> **Source material**:
- - - - -

/-- ★★ **THE ITERATED (0.4) AVERAGE COMMUTES WITH THE LIFT**: `M^{k}(U ∘ π) = M^{k}(U) ∘ π` for `k ≤ m + K`. [cite: Balaban1987RG1, (0.11) p.253] -/
theorem iter_blockAvg_comp_projBond (U : GaugeField P 0 G) :
    ∀ k : ℕ, k ≤ P.m + P.K →
      Averaging.iter (fun i => blockAvg (P := cover P jc) (j := i) ℰ) k (U ∘ projBond P jc 0) =
        Averaging.iter (fun i => blockAvg (P := P) (j := i) ℰ) k U ∘ projBond P jc k
  | 0, _ => rfl
  | k + 1, hk => by
    show (blockAvg ℰ).avg (Averaging.iter (fun i => blockAvg (P := cover P jc) (j := i) ℰ) k (U ∘ projBond P jc 0)) =
      (blockAvg ℰ).avg (Averaging.iter (fun i => blockAvg (P := P) (j := i) ℰ) k U) ∘ projBond P jc (k + 1)
    rw [iter_blockAvg_comp_projBond U k (by omega), blockAvg_avg, blockAvg_avg, avgFun_comp_projBond P jc ℰ hk]

end Average

/-! ## §4 The T³ reading: descent, fibre, `RegPr`, `regFibrePr` lift AND descend between a member and its cover -/

section T3

open T3PrintedRegularMinimiser (RegPr DivSmall regFibrePr)
open T3RegularMinimiser (regThreshold regFibre)
open T3ConstrainedMinimiser (fibre)
open T3TiltDescent (descendTo)
open T3UnitLawDensityEML (ℰp)
open B10Eq27TorusAxialLog (unitsField toUField)

variable (F : T3Family)

/-- **THE LEVEL IDENTIFICATION COMMUTES WITH THE LIFT**: reading a height-`j′` field of the `K′`-th tower as a height-`j` field of the `K`-th tower
(`T3LevelShift.fieldShift`, a coordinatewise cast along equal moduli) and pulling back along the covering maps — in either order — agree, for the member
`F` and its cover `F.cover jc` (both maps are `ZMod.val`-preserving∕reducing on the same canonical representatives). [cite: Balaban1987RG1, (0.1) p.251] -/
theorem fieldShift_comp_projBond {G : Type*} {K j K' j' : ℕ}
    (h : (F.PP F.m K).sitesPerDir j = (F.PP F.m K').sitesPerDir j')
    (h' : ((F.cover jc).PP (F.m + jc) K).sitesPerDir j = ((F.cover jc).PP (F.m + jc) K').sitesPerDir j')
    (W : GaugeField (F.P K') j' G) :
    T3LevelShift.fieldShift h' (W ∘ projBond (F.P K') jc j') = T3LevelShift.fieldShift h W ∘ projBond (F.P K) jc j := by
  funext b
  show W (projBond (F.P K') jc j' (T3LevelShift.bondShift h' b)) = W (T3LevelShift.bondShift h (projBond (F.P K) jc j b))
  congr 1
  -- the two bonds of `(F.P K′, j′)` have the same direction and the same source
  have hsrc : proj (F.P K') jc j' (T3LevelShift.siteShift h' b.src) = T3LevelShift.siteShift h (proj (F.P K) jc j b.src) := by
    funext ν
    apply ZMod.val_injective
    have e1 : (proj (F.P K') jc j' (T3LevelShift.siteShift h' b.src) ν).val = (b.src ν).val % (F.P K').sitesPerDir j' := by
      rw [val_proj]
      exact congrArg (fun v : ℕ => v % (F.P K').sitesPerDir j') (T3LevelShift.coordEquiv_val h' (b.src ν))
    have e2 : (T3LevelShift.siteShift h (proj (F.P K) jc j b.src) ν).val = (b.src ν).val % (F.P K).sitesPerDir j :=
      (T3LevelShift.coordEquiv_val h (proj (F.P K) jc j b.src ν)).trans (val_proj (F.P K) jc j b.src ν)
    -- the moduli agree: `(F.P K′).sitesPerDir j′ = (F.P K).sitesPerDir j`
    exact e1.trans ((congrArg (fun N : ℕ => (b.src ν).val % N) h.symm).trans e2.symm)
  show (⟨proj (F.P K') jc j' (T3LevelShift.siteShift h' b.src), b.dir⟩ : PBond (F.P K') j') = ⟨T3LevelShift.siteShift h (proj (F.P K) jc j b.src), b.dir⟩
  rw [hsrc]

/-- ★★★ **THE DESCENT `D_{n,K}` COMMUTES WITH THE LIFT**: `D_{n,K}(U ∘ π_K) = D_{n,K}(U) ∘ π_n` — the (0.4) average is local and natural under the covering map
(§3), and so is the level identification. [cite: Balaban1987RG1, (0.11) p.253; Balaban1985UV3, (41) p.266] -/
theorem descendTo_cover {G : Type*} [GaugeGroup G] (ℰ : LoopAverage G) {n K : ℕ} (h : n ≤ K) (U : GaugeField (F.P K) 0 G) :
    descendTo (F.cover jc) ℰ n K h (U ∘ projBond (F.P K) jc 0) = descendTo F ℰ n K h U ∘ projBond (F.P n) jc 0 := by
  unfold T3TiltDescent.descendTo
  have hk : K - n ≤ (F.P K).m + (F.P K).K := by show K - n ≤ F.m + K; omega
  rw [show Averaging.iter (fun i => blockAvg (P := (F.cover jc).P K) (j := i) ℰ) (K - n) (U ∘ projBond (F.P K) jc 0) =
      Averaging.iter (fun i => blockAvg (P := F.P K) (j := i) ℰ) (K - n) U ∘ projBond (F.P K) jc (K - n) from
    iter_blockAvg_comp_projBond (F.P K) jc ℰ U (K - n) hk]
  exact fieldShift_comp_projBond jc F _ _ _

/-- pulling back along the (surjective) covering map of bonds is injective on configurations. [folklore] -/
theorem comp_projBond_injective {G : Type*} (K j : ℕ) :
    Function.Injective fun V : GaugeField (F.P K) j G => V ∘ projBond (F.P K) jc j :=
  (projBond_surjective (F.P K) jc j).injective_comp_right

/-- ★★ **THE FIBRE LIFTS AND DESCENDS**: `U ∘ π ∈ 𝔅_k(V ∘ π) ↔ U ∈ 𝔅_k(V)` (`InB` of the stub at the cover member ↔ at the member). [cite: Balaban1985Variational, (3) p.278] -/
theorem mem_fibre_cover_iff {G : Type*} [GaugeGroup G] (ℰ : LoopAverage G) {n K : ℕ} (h : n ≤ K) (V : GaugeField (F.P n) 0 G)
    (U : GaugeField (F.P K) 0 G) :
    U ∘ projBond (F.P K) jc 0 ∈ fibre (F.cover jc) ℰ n K h (V ∘ projBond (F.P n) jc 0) ↔ U ∈ fibre F ℰ n K h V := by
  show descendTo (F.cover jc) ℰ n K h (U ∘ projBond (F.P K) jc 0) = V ∘ projBond (F.P n) jc 0 ↔ descendTo F ℰ n K h U = V
  rw [descendTo_cover]
  exact (comp_projBond_injective jc F n 0).eq_iff

variable {n K : ℕ}

/-- the plaquette threshold of print's regular space does not see the volume: same `L`, same `K − n`. [cite: Balaban1985Variational, (2) p.278] -/
theorem regThreshold_cover (ε₀ : ℝ) : regThreshold (F.cover jc) n K ε₀ = regThreshold F n K ε₀ := rfl

/-- the `U(2)`-units reading of a lifted `SU(2)` field is the lift of the reading. [folklore] -/
theorem unitsField_toUField_comp_projBond (U : GaugeField (F.P K) 0 (Matrix.specialUnitaryGroup (Fin 2) ℂ)) :
    unitsField (toUField (U ∘ projBond (F.P K) jc 0)) = unitsField (toUField U) ∘ projBond (F.P K) jc 0 := rfl

/-- **THE DIVERGENCE CLAUSE OF (2) LIFTS AND DESCENDS**. [cite: Balaban1985Variational, (2) p.278; Balaban1985RegularSpaces, (1.9) p.77] -/
theorem divSmall_cover_iff (ε₀ : ℝ) (U : GaugeField (F.P K) 0 (Matrix.specialUnitaryGroup (Fin 2) ℂ)) :
    DivSmall (F.cover jc) n K ε₀ (U ∘ projBond (F.P K) jc 0) ↔ DivSmall F n K ε₀ U := by
  unfold T3PrintedRegularMinimiser.DivSmall
  have key : ∀ bt : PBond ((F.cover jc).P K) 0,
      covDivT 1 (unitsField (toUField (U ∘ projBond (F.P K) jc 0))) bt.dir bt.src =
        covDivT 1 (unitsField (toUField U)) bt.dir (proj (F.P K) jc 0 bt.src) :=
    fun bt => covDivT_comp_proj (F.P K) jc 1 (unitsField (toUField U)) bt.dir bt.src
  refine ⟨fun hU b => ?_, fun hU bt => by erw [key bt]; exact hU (projBond (F.P K) jc 0 bt)⟩
  obtain ⟨bt, hbt⟩ := projBond_surjective (F.P K) jc 0 b
  have := hU bt
  erw [key bt] at this
  rwa [← hbt]

/-- ★★ **PRINT'S REGULAR SPACE (2) LIFTS AND DESCENDS**: `U ∘ π ∈ 𝔘_k(ε₀)` on the cover `↔ U ∈ 𝔘_k(ε₀)` on the member (`InU` of the stub). [cite: Balaban1985Variational, (2) p.278] -/
theorem regPr_cover_iff (ε₀ : ℝ) (U : GaugeField (F.P K) 0 (Matrix.specialUnitaryGroup (Fin 2) ℂ)) :
    RegPr (F.cover jc) n K ε₀ (U ∘ projBond (F.P K) jc 0) ↔ RegPr F n K ε₀ U := by
  unfold T3PrintedRegularMinimiser.RegPr
  rw [regThreshold_cover, divSmall_cover_iff]
  exact and_congr_left fun _ => plaqSmall_comp_projBond_iff (F.P K) jc _ U

/-- `PlaqSmall` of the comparison datum lifts and descends (`Reg7` of the stub). [cite: Balaban1985Variational, (7) p.278] -/
theorem plaqSmall_cover_iff (ε : ℝ) (V : GaugeField (F.P n) 0 (Matrix.specialUnitaryGroup (Fin 2) ℂ)) :
    PlaqSmall ε (V ∘ projBond (F.P n) jc 0) ↔ PlaqSmall ε V :=
  plaqSmall_comp_projBond_iff (F.P n) jc ε V

/-- ★★ **PRINT'S SPACE (6) `𝔘_k(ε₀) ∩ 𝔅_k(V)` LIFTS AND DESCENDS**. [cite: Balaban1985Variational, (6) p.278] -/
theorem mem_regFibrePr_cover_iff (h : n ≤ K) (ε₀ : ℝ) (V : GaugeField (F.P n) 0 (Matrix.specialUnitaryGroup (Fin 2) ℂ))
    (U : GaugeField (F.P K) 0 (Matrix.specialUnitaryGroup (Fin 2) ℂ)) :
    U ∘ projBond (F.P K) jc 0 ∈ regFibrePr (F.cover jc) n K h ε₀ (V ∘ projBond (F.P n) jc 0) ↔ U ∈ regFibrePr F n K h ε₀ V := by
  exact (T3PrintedRegularMinimiser.mem_regFibrePr_iff (F.cover jc)).trans
    (((mem_fibre_cover_iff jc F ℰp h V U).and (regPr_cover_iff jc F ε₀ U)).trans (T3PrintedRegularMinimiser.mem_regFibrePr_iff F).symm)

/-- **THE ACTION OF THE LIFTED MEMBER FIELD**: `A(U ∘ π) = (L^{jc})³·A(U)`. [cite: Balaban1987RG1, (0.2) p.252] -/
theorem wilsonAction4_cover {G : Type*} [GaugeGroup G] (U : GaugeField (F.P K) 0 G) :
    wilsonAction4 (U ∘ projBond (F.P K) jc 0) = ((F.L : ℝ) ^ jc) ^ 3 * wilsonAction4 U :=
  wilsonAction4_comp_projBond (F.P K) jc (j := 0) (Nat.zero_le _) U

- - - - -

> **Problem to solve**: Set down each line exactly as it appears, starting at the top of the data and ending at the line containing "k ≤ P.m + P.K →", and include no other lines.

> **Output of the exercise**:
/-- ★★ **THE ITERATED (0.4) AVERAGE COMMUTES WITH THE LIFT**: `M^{k}(U ∘ π) = M^{k}(U) ∘ π` for `k ≤ m + K`. [cite: Balaban1987RG1, (0.11) p.253] -/
theorem iter_blockAvg_comp_projBond (U : GaugeField P 0 G) :
    ∀ k : ℕ, k ≤ P.m + P.K →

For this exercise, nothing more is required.